The bad news is that the binary textarchive is the “canonical” file. It’s the one that gets loaded when a document is opened, and if the text/rtf files don’t agree with the textarchive, they are simply replaced. The good news is that the only information about the documents that is managed in the central plist is a list of all documents in the project. Furthermore, this list uses folder names (a monotonically increasing numerical index), and not the names you assign the documents through Ulysses’ UI.
This means that you can use version control to manage Ulysses projects, but you do have to step carefully. First, if you always add all new files and commit all changes, even to the plists, you should be able to switch between versions of the entire project with impunity. Second, you can revert individual documents to previous revisions as long as you, again, make sure your commits include the entire contents of the document’s subfolder.
Lastly, absolutely no merging of any kind. I’m not too concerned about that, anyway; I don’t anticipate needing it for my fiction.

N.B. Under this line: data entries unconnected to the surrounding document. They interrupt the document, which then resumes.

/-!
# The semiregularity map `σ_q` of a bounded complex of vector bundles, on real carriers

PROMOTED LITERATURE COPY (librarian protocol (b); DEFREQ-CoherentISemiregular, cell pub-hsemireg) of the generic, conjecture-free
`Summits/Ventures/HSemireg/HomComplexSigma.lean` — namespace now `Literature.AlgebraicGeometry.HodgeTheory`, names kept; cell words (seats, ventures) = provenance.

For `X` a scheme over `Spec S`, `K•` a cochain complex of `𝒪_X`-modules concentrated in `[a, b]` with every `K^p` finite
locally free (a strictly perfect complex), `q : ℕ` and `x ∈ Ext²(K•, K•) = Hom_{D(X)}(Q K•, (Q K•)⟦2⟧)`, we DEFINE

  `σ_q(x) := Q(unit) ≫ Φ_K(x · ι• · At(K•)^q) ≫ Q(Tr•)⟦q+2⟧ : Q 𝒪_X[0] ⟶ (Q Ωᵍ_X[0])⟦q+2⟧`

(`HomComplex.sigmaC`), its `Ext`-typed form `sigmaExt : Ext^{q+2}(𝒪_X, Ω^q)` (Mathlib `Ext.homEquiv`) and its image
`sigmaCoh ∈ H^{q+2}(X, Ω^q)` under the tree's comparison `extToCohomology`; `IsSemiregularC` := injectivity of `σ_q`,
`IsISemiregularC I` := joint injectivity of `(σ_q)_{q ∈ I}` (BF §5's `I`-semiregularity, for complexes).
§2 proves that `σ_q` is ADDITIVE (`sigmaC_add`; via additivity of the descended functor `derivedLift Φ` of an additive `Φ` —
`derivedLift_additive`, Mathlib `Localization.functor_additive_iff` along `Qh` — and of `𝓗om•(K•, –)`), packages it as
`sigmaCHom : Ext²(K•,K•) →+ Hom_D(Q 𝒪_X[0], (Q Ω^q[0])⟦q+2⟧)`, and gives `I`-semiregularity its joint-KERNEL form
(`isISemiregularC_iff_ker`, the shape of the tree's module-level `IsISemiregular`).
Ingredients, all landed: the internal Hom complex `𝓗om•(K•, –)` (`HomComplex*.lean`: an endofunctor of cochain complexes commuting
with shifts which preserves quasi-isomorphisms for `K•` strictly perfect), its descent `Φ_K` to the derived category and the action
on shifted Homs (`DerivedDescent.lean`, seat p3), the unit `𝒪_X[0] ⟶ 𝓗om•(K•, K•)` (`HomComplexUnit.lean`), the supertrace
`Tr• : 𝓗om•(K•, K• ⊗ G) ⟶ G[0]` (`HomComplexSupertrace.lean`, seat p3), and `x ↦ x · ι• · At(K•)^q` (`ComplexAtiyahClass.lean`,
seats p3/gs-g4).  KERNEL NOTE: `K• ⊗ Ω^q` has two definitionally equal spellings (`twistHodgeComplex X q K` of the Atiyah files and
`twistG X.left (hodgeSheaf X q) K` of the supertrace); the kernel exhausts memory comparing the two internal-Hom BICOMPLEXES, so
the supertrace is transported along the `def`-hidden `Iso.refl` `twistHodgeIsoG` (`supertraceH`) — mathematically the identity.
Signs/factorials of [BF03, Def. 4.1] are NOT inserted (they do not affect injectivity).  Nothing here is a claim about any conjecture.
[cite: BuchweitzFlenner2003, Def. 4.1 and §4]
-/

noncomputable section

open CategoryTheory CategoryTheory.Limits AlgebraicGeometry

namespace Literature.AlgebraicGeometry.HodgeTheory

open Literature.AlgebraicGeometry.Modules Literature.AlgebraicGeometry.Motives

namespace HomComplex

section Sigma

universe w₁ u₁

variable {S : Type u₁} [CommRing S] (X : Over (Spec (CommRingCat.of S))) [HasDerivedCategory.{w₁} X.left.Modules]
  (K : CochainComplex X.left.Modules ℤ)

/-- `𝓗om•(E•, –)` as an endofunctor of cochain complexes (Mathlib `Functor.map₂CochainComplex` of the internal-Hom bifunctor,
first variable fixed to the dual complex); on objects `homComplex X E F`, on morphisms `HomComplex.map X E φ` (definitionally).
[cite: BuchweitzFlenner2003, §4] -/
abbrev homFunctor (Y : Scheme.{w₁}) (E : CochainComplex Y.Modules ℤ) :
    CochainComplex Y.Modules ℤ ⥤ CochainComplex Y.Modules ℤ :=
  ((sheafHomBifunctor Y).flip.map₂CochainComplex).flip.obj (dualComplex Y E)

/-- `𝓗om•(E•, –)` commutes with shifts (Mathlib `BifunctorShift`, first-variable shift; sign-free). [folklore] -/
instance homFunctor_commShift (Y : Scheme.{w₁}) (E : CochainComplex Y.Modules ℤ) : (homFunctor Y E).CommShift ℤ :=
  inferInstance

omit [HasDerivedCategory X.left.Modules] in
/-- `𝓗om•(K•, –)` sends quasi-isomorphisms to quasi-isomorphisms for `K• ∈ [a, b]` termwise finite locally free
(`HomComplex.quasiIso_map_of_bounded`). [cite: Hartshorne1977, III.6 (proof of Prop. 6.5)] -/
theorem homFunctor_map_quasiIso (a b : ℤ) [K.IsStrictlyGE a] [K.IsStrictlyLE b] (hK : ∀ p, IsFiniteLocallyFree (K.X p)) :
    ∀ ⦃L L' : CochainComplex X.left.Modules ℤ⦄ (f : L ⟶ L'), QuasiIso f → QuasiIso ((homFunctor X.left K).map f) :=
  fun _ _ f hf => by haveI := hf; exact quasiIso_map_of_bounded X.left f K a b hK

/-- Hence `𝓗om•(K•, –) ⋙ Q` inverts quasi-isomorphisms (the hypothesis of `derivedLift`).
[cite: Weibel1994, Def. 10.3.1 and Cor. 10.4.7 (localisation at quasi-isomorphisms)] -/
theorem homFunctor_isInvertedBy (a b : ℤ) [K.IsStrictlyGE a] [K.IsStrictlyLE b] (hK : ∀ p, IsFiniteLocallyFree (K.X p)) :
    (HomologicalComplex.quasiIso X.left.Modules (ComplexShape.up ℤ)).IsInvertedBy (homFunctor X.left K ⋙ DerivedCategory.Q) :=
  isInvertedBy_of_map_quasiIso (homFunctor_map_quasiIso X K a b hK)

/-- The unit `Q(𝒪_X[0]) ⟶ Q(𝓗om•(K•, K•))` (`HomComplex.unit` retyped onto `homFunctor`, definitionally). [folklore] -/
def unitQ (a b : ℤ) [K.IsStrictlyGE a] [K.IsStrictlyLE b] :
    DerivedCategory.Q.obj ((HomologicalComplex.single X.left.Modules (ComplexShape.up ℤ) 0).obj (unitModule X.left)) ⟶
      DerivedCategory.Q.obj ((homFunctor X.left K).obj K) :=
  DerivedCategory.Q.map (unit X.left K a b)
set_option maxRecDepth 8000 in
/-- **`Ṽ` is real for real `ω`** (TdC Remark 3.9 (iv): "`Ṽ` is real whenever `ω` is real").
Complex conjugation flips the sign of `i` in `ν`, `ν'`, `Q̃` (all other entries are real), and
the rational function `Ṽ` is even in `i`. [cite: Costa2019, Remark 3.9 (iv)] -/
theorem conj_whitingPotentialC {M a : ℝ} (hM : 0 < M) (ha : |a| < M) (s ω m lam : ℝ) {x : ℝ}
    (hr : rPlus M a < x) :
    conj (whitingPotentialC M a s ω m lam x) = whitingPotentialC M a s ω m lam x := by
  have hq : rMinus M a < x := (rMinus_le_rPlus M a).trans_lt hr
  have hx0 : 0 < x := (rPlus_pos hM a).trans hr
  have hp' : (x : ℂ) - (rPlus M a : ℂ) ≠ 0 := by
    rw [← Complex.ofReal_sub]; exact_mod_cast (sub_pos.2 hr).ne'
  have hq' : (x : ℂ) - (rMinus M a : ℂ) ≠ 0 := by
    rw [← Complex.ofReal_sub]; exact_mod_cast (sub_pos.2 hq).ne'
  have hX' : (x : ℂ) ^ 2 + (a : ℂ) ^ 2 ≠ 0 := by
    have h : x ^ 2 + a ^ 2 ≠ 0 := by positivity
    exact_mod_cast h
  have hd' : (rPlus M a : ℂ) - (rMinus M a : ℂ) ≠ 0 := by
    rw [← Complex.ofReal_sub]
    exact_mod_cast (sub_pos.2 (IsSubextremal.rMinus_lt_rPlus ha)).ne'
  have hM2 : (M : ℂ) = ((rPlus M a : ℂ) + (rMinus M a : ℂ)) / 2 := by
    rw [← Complex.ofReal_add, rPlus_add_rMinus]
    push_cast
    ring
  unfold whitingPotentialC tortoiseH tortoiseHDeriv liouvilleNu liouvilleNuDeriv heunQt
    innerExponent
  rw [delta_eq_mul ha.le]
  simp only [map_neg, map_mul, map_add, map_sub, map_div₀, map_pow, Complex.conj_ofReal,
    Complex.conj_I, map_one, map_ofNat]
  push_cast
  rw [hM2]
  field_simp
  ring

/-- The (real) Liouville potential `Ṽ` of Whiting's transformed equation `ũ'' + Ṽ ũ = 0`
(Prop. 3.8 (2)); by `conj_whitingPotentialC` it is the real part of, and equal to,
`whitingPotentialC`. [cite: Costa2019, Prop. 3.8 (2), Remark 3.9 (iv)] -/
def whitingPotential (M a s ω m lam : ℝ) (x : ℝ) : ℝ :=
  (whitingPotentialC M a s ω m lam x).re

/-- `Ṽ` (real) coincides with the complex Liouville potential on `(r₊, ∞)`.
[cite: Costa2019, Remark 3.9 (iv)] -/
theorem ofReal_whitingPotential {M a : ℝ} (hM : 0 < M) (ha : |a| < M) (s ω m lam : ℝ) {x : ℝ}
    (hr : rPlus M a < x) :
    (whitingPotential M a s ω m lam x : ℂ) = whitingPotentialC M a s ω m lam x := by
  unfold whitingPotential
  exact Complex.conj_eq_iff_re.1 (conj_whitingPotentialC hM ha s ω m lam hr)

Oh, and Ulysses keeps a redundant copy of each open document within the project. These open document folders are prefixed with an “o”, and persist even when the project is closed. From the perspective of version control, these are transient noise that need not be versioned. However, if you remove them without also editing the plist, Ulysses will make you save your project to a different file when you open it again, which could get annoying. At the moment, I think the best way to deal with this is simply to close all open documents before making a commit.
Semantic writing has made my writing life easier in a multitude of ways. If you like me find yourself dissatisfied with your word processor, you should give semantic writing a try. It might just sour you on WYSIWYG forever.